Payment of Arbitration Fees and Costs – APSA will pay all arbitration filing fees and AAA or JAMS hearing fees and any arbitrator's hearing fees, costs and expenses upon your written request to the arbitrator given at or before the first evidentiary hearing in the arbitration. You are responsible for all additional fees and costs that you incur in the arbitration, including, but not limited to, attorneys or expert witnesses. Fees and costs may be awarded as provided pursuant to applicable law. In addition to any rights to recover fees and costs under applicable law, if you provide notice and negotiate in good faith with APSA as provided in the section above titled “Pre-Arbitration Claim Resolution” and the arbitrator concludes that you are the prevailing party in the arbitration, you will be entitled to recover reasonable attorney’s fees and costs as determined by the arbitrator.
Class Action Waiver
Except as otherwise provided in this Provision, the arbitrator may not consolidate more than one person’s claims, and may not otherwise preside over any form of a class or representative proceeding or claims (such as a class action, consolidated action, representative action, or private attorney general action) unless both you and APSA specifically agree to do so in writing following initiation of the arbitration. If you choose to pursue your Dispute in court by opting out of the Provision, as specified above, this Class Action Waiver will not apply to you. Except to the extent that representative claims under California’s Private Attorney General Act (“PAGA”) are excluded from this Agreement, neither you, nor any other user of a Website can be a class representative, class member, or otherwise participate in a class, consolidated, or representative proceeding without having complied with the opt-out requirements above.

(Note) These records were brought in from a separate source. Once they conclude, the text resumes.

import Summits.QuantumFields.YangMills.Theorems.LuscherReductionDressedRitzLiftLeakageClosingDressed
import Summits.QuantumFields.YangMills.Theorems.LuscherReductionDressedRitzPolyakovLiftDressed
import HarnessLib

/-!
# Crux `DressedRitz` (stmt-QuantumFields-20205), line «polyakovlift» REV 3 (sha16 11209be61e7d2ff5), stub S-LEAK `stub_liftLeakage` — support IX:
# the press-button in the VERBATIM r3 currency (`PolyakovLift.dressedLiftVec ∕ dressedLiftFamily`, tree p529179)

Support module (fleet seat ym-20205-polyakovlift-s1; `--supports stmt-QuantumFields-20205`, helper, no closure claim).  The registered r3 text is

  `Stmt.stub_liftLeakage :≡ ∀ k, ∃ C lam0, 0 ≤ C ∧ 0 < lam0 ∧ ∀ lam ∈ (0,lam0], ∃ L0, ∀ L ≥ L0, ∀ β, InFemtoWindow lam β L → ∀ φ, IsRawVacuum β φ →
     ∀ ω g, LiftBasis (liftCoupling β L) k ω g → LeakageClause k C β (dressedLiftFamily β φ g)`

(r2 text with `liftFamily ↦ dressedLiftFamily`; `dressedLiftFamily β φ g i = K_β^[dressSteps L] (liftVec β φ (g i))`, `dressSteps L = L`).  Part VIII
(`liftLeakage_of_referenceLaw_iterate`, over the explicit iterate with a free schedule `m`) specialises at `m := dressSteps` to this text; here it is
spelled CHARACTER FOR CHARACTER over the tree defs, so the lead's discharge is literally
`theorem stub_liftLeakage : Stmt.stub_liftLeakage := LiftLeak.liftLeakage_dressed_of_referenceLaw h`:

* ★★★ `liftLeakage_dressed_of_referenceLaw`: hypothesis = the RG debt per `k` — `C ≥ 0`, `lam0 > 0`, and eventually in the window, at the
  Perron–Frobenius vacuum package `(Ω, θ)` (`Ω ≥ c > 0`): reference one-site data at `B₁ = liftCoupling β L` (positive raw vacuum `Ω₁`, exact orthonormal
  eigenfamily `ψ_0 … ψ_{N−1}`, levels `λ_n`, domination at `0 ≤ Λ < μ_k(B₁)`; the tree offers them with a WINDOW-UNIFORM `N`, `exists_reference_uniform`),
  a CLUSTER-CONSTANT approximate eigenvalue `a`, rates `2Nρ ≤ C(λ³/L²)λ₀²`, `Nγ ≤ 1/2`, and for the DRESSED reference lifts `v_n = dressedLiftVec β Ω (ψ_n/Ω₁)`:
  (RL) `‖K_βv_n − a(λ_n)·v_n‖² ≤ ρ‖v_n‖²`, (GR) `|⟨v_n,v_{n'}⟩| ≤ γ‖v_n‖‖v_{n'}‖` (`n ≠ n'`, `λ_n = λ_{n'}`); conclusion = the text above.
* `leakageClause_dressed_of_residual`: `LeakageClause k C β (dressedLiftFamily β φ g)` from per-vector residual bounds (Part II for the dressed family).

HONEST FRAMING: fixed-lattice bookkeeping on the conditional femto rung R2b1; (RL)∕(GR) for the dressed family are r3's OPEN RG ∕ Born–Oppenheimer
estimates; the stub stays OPEN; nothing here bears on infinite volume, the continuum limit or the Clay gap.  References: M. Lüscher, NPB 219 (1983) 233
[cite: Luscher1983, §3]; Lüscher–Wolff, NPB 339 (1990) 222 [cite: LuscherWolff1990]; T. Kato (1949) [cite: Kato1949, §1]; Reed–Simon IV [cite: ReedSimonIV1978, Thm XIII.1].
-/

set_option autoImplicit false

noncomputable section

open MeasureTheory Filter Topology Real Finset
open Literature.MathematicalPhysics.QuantumFieldTheory (GaugeConfig Site gaugeTransform)
open scoped BigOperators

namespace Summit.QuantumFields.YangMills.Theorems.FemtoTransferGap.LiftLeak

open Summit.QuantumFields.YangMills.Theorems.FemtoTransferGap
open Summit.QuantumFields.YangMills.Theorems.FemtoTransferGap.PolyakovLift
open Summit.QuantumFields.YangMills.Theorems.FemtoTransferGap.VacDict

variable {L : ℕ} [NeZero L]

/-- **(o4) for the dressed family from per-vector residual bounds** (`PolyakovLift.LeakageClause k C β (dressedLiftFamily β φ g)` by name).
[cite: Kato1949, §1] -/
theorem leakageClause_dressed_of_residual {k : ℕ} (C β : ℝ) {φ : GaugeConfig 3 L SU2 → ℝ} (hφ : IsPhys φ)
    {g : Fin k → (GaugeConfig 3 1 SU2 → ℝ)} (hg : ∀ i, IsPhys (g i))
    (h : ∀ i : Fin k, ∃ a : ℝ, l2 (transferApply β (dressedLiftFamily β φ g i) - a • dressedLiftFamily β φ g i)
        (transferApply β (dressedLiftFamily β φ g i) - a • dressedLiftFamily β φ g i) ≤
      C * (luscherLambda β L ^ 3 / (L : ℝ) ^ 2) * levelValue su2Rep L β 0 ^ 2 * l2 (dressedLiftFamily β φ g i) (dressedLiftFamily β φ g i)) :
    LeakageClause k C β (dressedLiftFamily β φ g) :=
  leakageClause_of_residual C β (fun i => isPhys_dressedLiftVec β hφ (hg i)) h

/-- ★★★ **Registered r3 stub text of S-LEAK from the RG debt on ONE dressed reference family per lattice point** (hypothesis as in the module
docstring; conclusion = `Stmt.stub_liftLeakage` of skeleton r3 character for character; proof = Part VIII at `m := dressSteps`).
[cite: Luscher1983, §3] [cite: LuscherWolff1990] [cite: Kato1949, §1] [cite: ReedSimonIV1978, Thm XIII.1] -/
theorem liftLeakage_dressed_of_referenceLaw
    (h : ∀ k : ℕ, ∃ C lam0 : ℝ, 0 ≤ C ∧ 0 < lam0 ∧ ∀ lam : ℝ, 0 < lam → lam ≤ lam0 → ∃ L0 : ℕ,
      ∀ (L : ℕ) [NeZero L], L0 ≤ L → ∀ β : ℝ, InFemtoWindow lam β L →
        ∀ (Ω : physSubmodule L) (θ c : ℝ), IsVacuum β Ω θ → 0 < c → (∀ U, c ≤ (Ω : GaugeConfig 3 L SU2 → ℝ) U) →
          ∃ (Ω₁ : GaugeConfig 3 1 SU2 → ℝ) (N : ℕ) (ψ : Fin N → (GaugeConfig 3 1 SU2 → ℝ)) (ev : Fin N → ℝ) (Λ : ℝ)
            (a : ℝ → ℝ) (ρ γ : ℝ),
            IsRawVacuum (liftCoupling β L) Ω₁ ∧ (∃ c₁ : ℝ, 0 < c₁ ∧ ∀ V, c₁ ≤ Ω₁ V) ∧ (∀ n, IsPhys (ψ n)) ∧
            (∀ n n', l2 (ψ n) (ψ n') = if n = n' then 1 else 0) ∧ (∀ n, transferApply (liftCoupling β L) (ψ n) = ev n • ψ n) ∧
            0 ≤ Λ ∧ Λ < levelValue su2Rep 1 (liftCoupling β L) k ∧
            (∀ χ : GaugeConfig 3 1 SU2 → ℝ, IsPhys χ → (∀ n, l2 χ (ψ n) = 0) →
              l2 χ (transferApply (liftCoupling β L) χ) ≤ Λ * l2 χ χ) ∧
            0 ≤ ρ ∧ 0 ≤ γ ∧ (N : ℝ) * γ ≤ 1 / 2 ∧
            2 * N * ρ ≤ C * (luscherLambda β L ^ 3 / (L : ℝ) ^ 2) * levelValue su2Rep L β 0 ^ 2 ∧
            (∀ n, l2 (transferApply β (dressedLiftVec β (Ω : GaugeConfig 3 L SU2 → ℝ) (ψ n / Ω₁)) -
                    a (ev n) • dressedLiftVec β (Ω : GaugeConfig 3 L SU2 → ℝ) (ψ n / Ω₁))
                  (transferApply β (dressedLiftVec β (Ω : GaugeConfig 3 L SU2 → ℝ) (ψ n / Ω₁)) -
                    a (ev n) • dressedLiftVec β (Ω : GaugeConfig 3 L SU2 → ℝ) (ψ n / Ω₁)) ≤
                ρ * l2 (dressedLiftVec β (Ω : GaugeConfig 3 L SU2 → ℝ) (ψ n / Ω₁)) (dressedLiftVec β (Ω : GaugeConfig 3 L SU2 → ℝ) (ψ n / Ω₁))) ∧
            (∀ n n', n ≠ n' → ev n = ev n' →
              |l2 (dressedLiftVec β (Ω : GaugeConfig 3 L SU2 → ℝ) (ψ n / Ω₁)) (dressedLiftVec β (Ω : GaugeConfig 3 L SU2 → ℝ) (ψ n' / Ω₁))| ≤
                γ * (Real.sqrt (l2 (dressedLiftVec β (Ω : GaugeConfig 3 L SU2 → ℝ) (ψ n / Ω₁)) (dressedLiftVec β (Ω : GaugeConfig 3 L SU2 → ℝ) (ψ n / Ω₁))) *
                  Real.sqrt (l2 (dressedLiftVec β (Ω : GaugeConfig 3 L SU2 → ℝ) (ψ n' / Ω₁))
                    (dressedLiftVec β (Ω : GaugeConfig 3 L SU2 → ℝ) (ψ n' / Ω₁)))))) :
    ∀ k : ℕ, ∃ C lam0 : ℝ, 0 ≤ C ∧ 0 < lam0 ∧ ∀ lam : ℝ, 0 < lam → lam ≤ lam0 → ∃ L0 : ℕ,
      ∀ (L : ℕ) [NeZero L], L0 ≤ L → ∀ β : ℝ, InFemtoWindow lam β L →
        ∀ φ : GaugeConfig 3 L SU2 → ℝ, IsRawVacuum β φ →
          ∀ (ω : GaugeConfig 3 1 SU2 → ℝ) (g : Fin k → (GaugeConfig 3 1 SU2 → ℝ)), LiftBasis (liftCoupling β L) k ω g →
            LeakageClause k C β (dressedLiftFamily β φ g) :=
  liftLeakage_of_referenceLaw_iterate dressSteps h

end Summit.QuantumFields.YangMills.Theorems.FemtoTransferGap.LiftLeak

end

If any clause within this Provision (other than the Class Action Waiver clause above) is found to be illegal or unenforceable, that clause will be severed from this Provision, and the remainder of this Provision will be given full force and effect. If the Class Action Waiver clause is found to be illegal or unenforceable, this entire Provision will be unenforceable, and the Dispute will be decided by a court.